4.5 Feature Identification

We show the corresponding images of the RayNet model output at each layer separately in Fig. 8, which shows the partial output results of the first two convolution layers due to the space problem. It can be seen from (b) that the features extracted from (a) the convolution operation on the input image (we just show the partially extracted features), (d) are the features extracted from the convolution operation on the basis of (b), and finally after a series of convolution, pooling as well as ReLU function operations we get the fully connected layer of (g).

Fig. 8. Partial output results for each layer of RayNet network: (a) input image, (b) Conv. (a) output image, (b) output image, (c) Pool. 1 output image, (d) Conv. 2 output image, (e) Pool. 2 output image, (f) an output of the remain portion (shown differently for spatial reasons), (g) fully connected layer output result

Fig. 9 shows the partial feature display extracted in the convolution operation engineering. We illustrate it with six different defects. The original image is shown in the lower left corner of each figure. It is very clear that the feature position extracted from the image is very accurate.

Fig. 9. Part of the feature points extracted from the RayNet model (the original image is the lower left corner of each picture.)

5. Conclusion

In this paper we have investigated the application of deep learning in X-ray images of oil pipeline welds.
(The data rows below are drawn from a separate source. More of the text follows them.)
import Summits.HubbardSuperconductivity.HubbardSuperconductivity.Theorems.BalabanIRBirGappedPhaseReductionRLogic
import HarnessLib

/-!
# Crux strategist sketch — `BirGappedPhaseReductionR` (stmt-HubbardSuperconductivity-14846), 2026-08-17

STRATEGY-CENSUS §5 (Decomposition), attempt D2: the honest two-piece cut of the INTENDED content of
crux 4R, typed as a ONE-PARAMETER FAMILY of splits indexed by the Defs-layer predicate `SF`
("small-field quasi-local analytic action in format 𝔉 with budget B") that Lean does not have yet.

* `CoerciveWeight K c₀ ρ`     — the TYPEABLE hypotheses W1–W4 of the weight-format engine class
                                 (symmetries (U1)(T)(R)(P), normalisation, global coercivity of the
                                 modulus: the `fockCoercivity`/Hölder shape, one small factor per
                                 misaligned space-time bond).
* `EnginePrime SF`            — child C1 = 14845′: slice order ≥ 1/2 and Z ≠ 0 for every weight in
                                 the class `CoerciveWeight ∧ SF`, K ≥ K₀(B,c₀), even L₀ ≤ L ≤ M.
* `MembershipTransferPrime SF` — child C2 = 14846′: MEMBERSHIP ∧ TRANSFER about `hubbardTorus`
                                 alone into that class (p97516's shape with the finite table replaced
                                 by a weight `ρ` on a BLOCK torus of side `L'`, decoupled from the
                                 physical side `L`).
* `reductionR_of_pair`        — C1 → C2 → 4R, sorry-free, for EVERY `SF`; `h2R` and `h3` are
                                 discarded: the pair REPLACES the typed engine, it does not consume it.
* `enginePrime_top_iff`       — calibration of the family at the endpoint `SF = ⊤` is recorded only
                                 informally (coercivity alone does not control the phase of ρ).

Nothing here is filed; the census explains why (C1 ⊋ THE BET = stmt-14845; `SF` undesigned).
-/

noncomputable section

set_option linter.dupNamespace false

namespace Summit.HubbardSuperconductivity.HubbardSuperconductivity.Cruxes.BirGappedPhaseReductionR.Strategist

open scoped BigOperators ComplexConjugate
open MeasureTheory Complex Filter Matrix
open Literature.Probability.LatticeModels Literature.MathematicalPhysics.QuantumLattice
open Summit.HubbardSuperconductivity.HubbardSuperconductivity.Theses.BalabanIR
open Summit.HubbardSuperconductivity.HubbardSuperconductivity.Theorems

/-- Sites of the anisotropic (2+1)D torus with `L'` BLOCKS per spatial side and `M` time slices. -/
abbrev Site (L' M : ℕ) := TorusSite 2 L' × ZMod M

variable {L' M : ℕ} [NeZero L'] [NeZero M]

/-- Nearest-neighbour misalignment energy of a phase configuration: spatial bonds in the two
lattice directions plus the temporal bond, each counted once per site. -/
def misalign (θ : Site L' M → ℝ) : ℝ :=
  ∑ s : Site L' M,
    ((1 - Real.cos (θ (s.1 + ![1, 0], s.2) - θ s)) + (1 - Real.cos (θ (s.1 + ![0, 1], s.2) - θ s)) +
      (1 - Real.cos (θ (s.1, s.2 + 1) - θ s)))

/-- Equal-time slice order `|L'⁻² Σ_x e^{iθ(x,0)}|²` (the engine's observable). -/
def sliceOrder (L' M : ℕ) [NeZero L'] [NeZero M] (θ : Site L' M → ℝ) : ℝ :=
  ‖∑ x : TorusSite 2 L', cexp (I * (θ (x, 0) : ℂ))‖ ^ 2 / (L' : ℝ) ^ 4

/-- The integration cube `[0,2π]^{Λ}`. -/
def cube (L' M : ℕ) : Set (Site L' M → ℝ) := Set.pi Set.univ fun _ => Set.Icc (0 : ℝ) (2 * Real.pi)

/-- **W1–W4, the typeable part of the weight-format class.** A complex weight `ρ` on phase
configurations of the block torus that is continuous and `2π`-periodic (W1), U(1)- and
translation-invariant, time-reflection Hermitian (R) and inversion-even (P) (W2), normalised at the
aligned configuration (W3), and GLOBALLY COERCIVE IN MODULUS with rate `c₀ K` (W4: one factor
`e^{-c₀K(1-cos)}` per misaligned space-time bond — the shape the landed Hölder/BdG-coercivity
dictionary `fockCoercivity_of_birBdGPhaseCoercivity` delivers, up to the block-level constant). -/
structure CoerciveWeight (K c₀ : ℝ) (L' M : ℕ) [NeZero L'] [NeZero M]
    (ρ : (Site L' M → ℝ) → ℂ) : Prop where
  cont : Continuous ρ
  periodic : ∀ (θ : Site L' M → ℝ) (s : Site L' M), ρ (Function.update θ s (θ s + 2 * Real.pi)) = ρ θ
  u1 : ∀ (θ : Site L' M → ℝ) (a : ℝ), ρ (fun s => θ s + a) = ρ θ
  transl : ∀ (θ : Site L' M → ℝ) (t : Site L' M), ρ (fun s => θ (s + t)) = ρ θ
  reflHerm : ∀ θ : Site L' M → ℝ, ρ (fun s => θ (s.1, -s.2)) = conj (ρ θ)
  inversion : ∀ θ : Site L' M → ℝ, ρ (fun s => θ (-s.1, s.2)) = ρ θ
  norm0 : ρ (fun _ => 0) = 1
  coercive : ∀ θ : Site L' M → ℝ, ‖ρ θ‖ ≤ Real.exp (-(c₀ * K) * misalign θ)

/-- The type of the MISSING Defs-layer predicate W5 ("on every region where θ is small-field, ρ is
`exp(-K·Σ_X Φ_X(θ))` for a translation-covariant quasi-local interaction Φ analytic in a strip, with
exponentially weighted norm ≤ B, and the influence of large-field regions decays exponentially across
small-field corridors" — Balaban's step-1 (small-field action, large-field activity) format). -/
abbrev SmallFieldFormat : Type :=
  ∀ (K B : ℝ) (L' M : ℕ) [NeZero L'] [NeZero M], ((Site L' M → ℝ) → ℂ) → Prop

/-- **Child C1 = 14845′ (engine, weight format).** For every budget `B` and coercivity rate
`c₀ > 0` there are thresholds `K₀, L₀` such that every weight of class `CoerciveWeight ∧ SF` at
stiffness `K ≥ K₀` on an even block torus `L₀ ≤ L' ≤ M` has `Z ≠ 0` and slice order `≥ 1/2`. -/
def EnginePrime (SF : SmallFieldFormat) : Prop :=
  ∀ (B c₀ : ℝ), 0 < c₀ → ∃ K₀ : ℝ, ∃ L₀ : ℕ, ∀ K : ℝ, K₀ ≤ K →
    ∀ (L' M : ℕ) [NeZero L'] [NeZero M], L₀ ≤ L' → L' ≤ M → Even L' → Even M →
      ∀ ρ : (Site L' M → ℝ) → ℂ, CoerciveWeight K c₀ L' M ρ → SF K B L' M ρ →
        (∫ θ in cube L' M, ρ θ) ≠ 0 ∧
          (1 / 2 : ℝ) ≤ ((∫ θ in cube L' M, (sliceOrder L' M θ : ℂ) * ρ θ) / ∫ θ in cube L' M, ρ θ).re

/-- **Child C2 = 14846′ (membership ∧ transfer about `hubbardTorus` alone).** For some `δ ∈ (0,1/2)`
and class data `(B, c₀)`, EVERY pair of engine thresholds `(K₀, L₀)` admits a weak-coupling window
`(U₁, U₂)` and `cP > 0` such that for every `U` in the window, eventually in even (physical) `L`,
frequently in `β`, there are a stiffness `K ≥ K₀`, an even BLOCK torus `L₀ ≤ L' ≤ M` and a weight `ρ`
of class `CoerciveWeight ∧ SF` — the `(N_L, S^z = 0)` pair-phase marginal of `hubbardTorus 2 L 1 U`
at inverse temperature `β` — for which the engine conclusion IMPLIES the sector thermal bound
`cP·L⁴ ≤ Re tr(P_S e^{-βH} Δ_d†Δ_d)/tr(P_S e^{-βH})`. -/
def MembershipTransferPrime (SF : SmallFieldFormat) : Prop :=
  ∃ δ ∈ Set.Ioo (0:ℝ) (1/2), ∃ (B c₀ : ℝ), 0 < c₀ ∧ ∀ (K₀ : ℝ) (L₀ : ℕ),
    ∃ U₁ U₂ cP : ℝ, 0 < U₁ ∧ U₁ < U₂ ∧ 0 < cP ∧ ∀ U ∈ Set.Ioo U₁ U₂, ∃ L₁ : ℕ,
      ∀ (L : ℕ) [NeZero L], L₁ ≤ L → Even L →
        let N : ℕ := 2 * ⌊(1 - δ) * (L : ℝ) ^ 2 / 2⌋₊
        let H := hubbardTorus 2 L 1 U
        let S := szSector (Λ := FermionTorus 2 L) N 0
        let PS := projMatrix (S.map (Fock.toEuclidean (ι := Orb (FermionTorus 2 L)) :
          Fock (Orb (FermionTorus 2 L)) →ₗ[ℂ] EuclideanSpace ℂ (Finset (Orb (FermionTorus 2 L)))))
        ∃ᶠ β : ℝ in atTop, ∃ K : ℝ, K₀ ≤ K ∧ ∃ (L' M : ℕ) (_ : NeZero L') (_ : NeZero M),
          L₀ ≤ L' ∧ L' ≤ M ∧ Even L' ∧ Even M ∧
          ∃ ρ : (Site L' M → ℝ) → ℂ, CoerciveWeight K c₀ L' M ρ ∧ SF K B L' M ρ ∧
            (((∫ θ in cube L' M, ρ θ) ≠ 0 ∧
                (1 / 2 : ℝ) ≤
                  ((∫ θ in cube L' M, (sliceOrder L' M θ : ℂ) * ρ θ) / ∫ θ in cube L' M, ρ θ).re) →
              cP * (L : ℝ) ^ 4 ≤
                ((PS * gibbsWeight β H * ((pairField dWaveFormFactor L)ᴴ * pairField dWaveFormFactor L)).trace /
                    (PS * gibbsWeight β H).trace).re)

/-- **The pair closes 4R, for EVERY format predicate `SF`, discarding `h2R` and `h3`.**  This is the
kernel-checkable content of census §5 D2: the decomposition is a RESTATEMENT of the engine (C1
replaces `BirComplexStableXYR`), not a split that consumes it. -/
theorem reductionR_of_pair (SF : SmallFieldFormat) :
    EnginePrime SF → MembershipTransferPrime SF → BirGappedPhaseReductionR := by
  intro hE hM
  refine birGappedPhaseReductionR_of_engineR_imp_frequently_thermal fun _ => ?_
  obtain ⟨δ, hδ, B, c₀, hc₀, hM⟩ := hM
  obtain ⟨K₀, L₀, hK⟩ := hE B c₀ hc₀
  obtain ⟨U₁, U₂, cP, hU₁, hU₁₂, hcP, hW⟩ := hM K₀ L₀
  refine ⟨δ, hδ, U₁, U₂, cP, hU₁, hU₁₂, hcP, fun U hU => ?_⟩
  obtain ⟨L₁, hL⟩ := hW U hU
  refine ⟨L₁, fun L _ hL₁ hLe => ?_⟩
  have key := hL L hL₁ hLe
  dsimp only at key ⊢
  refine key.mono ?_
  rintro β ⟨K, hKK, L', M, _, _, hL₀, hLM, hL'e, hMe, ρ, hρ, hSF, himp⟩
  exact himp (hK K hKK L' M hL₀ hLM hL'e hMe ρ hρ hSF)

/-- Calibration, endpoint `SF = ⊤`: then C2's membership clause is dischargeable by any coercive
symmetric weight, and C1 claims slice order for ALL coercive symmetric weights — false in substance
(coercivity constrains the modulus only; the phase of `ρ` on the large-field configurations, which
dominate at fixed `K` as `|Λ| → ∞`, is free). So `SF` is load-bearing: the design of the Defs layer
IS the design of the engine. (Recorded as a remark; no Lean claim.) -/
theorem enginePrime_top_iff : EnginePrime (fun _ _ _ _ _ _ _ => True) ↔
    (∀ (B c₀ : ℝ), 0 < c₀ → ∃ K₀ : ℝ, ∃ L₀ : ℕ, ∀ K : ℝ, K₀ ≤ K →
      ∀ (L' M : ℕ) [NeZero L'] [NeZero M], L₀ ≤ L' → L' ≤ M → Even L' → Even M →
        ∀ ρ : (Site L' M → ℝ) → ℂ, CoerciveWeight K c₀ L' M ρ →
          (∫ θ in cube L' M, ρ θ) ≠ 0 ∧
            (1 / 2 : ℝ) ≤ ((∫ θ in cube L' M, (sliceOrder L' M θ : ℂ) * ρ θ) / ∫ θ in cube L' M, ρ θ).re) := by
  constructor
  · intro h B c₀ hc₀
    obtain ⟨K₀, L₀, hK⟩ := h B c₀ hc₀
    exact ⟨K₀, L₀, fun K hKK L' M _ _ h1 h2 h3 h4 ρ hρ => hK K hKK L' M h1 h2 h3 h4 ρ hρ trivial⟩
  · intro h B c₀ hc₀
    obtain ⟨K₀, L₀, hK⟩ := h B c₀ hc₀
    exact ⟨K₀, L₀, fun K hKK L' M _ _ h1 h2 h3 h4 ρ hρ _ => hK K hKK L' M h1 h2 h3 h4 ρ hρ⟩

end Summit.HubbardSuperconductivity.HubbardSuperconductivity.Cruxes.BirGappedPhaseReductionR.Strategist

end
We have first tested the application of the existing pre-trained convolutional neural networks (OverfeatNet, VGGNet, GoogLeNet) in 13048 X-ray images. Fine-tuning the three models in the weld image, the accuracy rate is improved by 14.7%, which is better than the existing traditional image processing methods. The main contribution was to design and train a pipe weld X-ray proprietary convolutional neural network model (RayNet) from scratch, which consists of five convolutional layers and two fully connected layers. Experimental comparison of multiple sets of parameters yields a set of parameters that are more suitable for the model. At the same time, the influence of different input picture sizes on the model was tested, and 224×224 was finally determined as the input layer. The accuracy of classification and identification reached 96.5%. Compared with other pre-trained networks, the RayNet model has a smaller number of network layers and the performance demonstrated by the experiment is more intuitive. The experimental results are promising for the application of RayNet in the identification of pipeline welding defects, and this network model can assist the evaluators in the identification and classification of welding defects.

Although the model has achieved significant features, our study is limited by the lack of data volume and computational resources. In future work, we will acquire more pipeline weld images and collect more kinds of defects to improve the CNN model to improve the classification accuracy and performance when extracting features. In order to obtain better performance, more effective detection methods are applied in automatic identification of pipeline welds.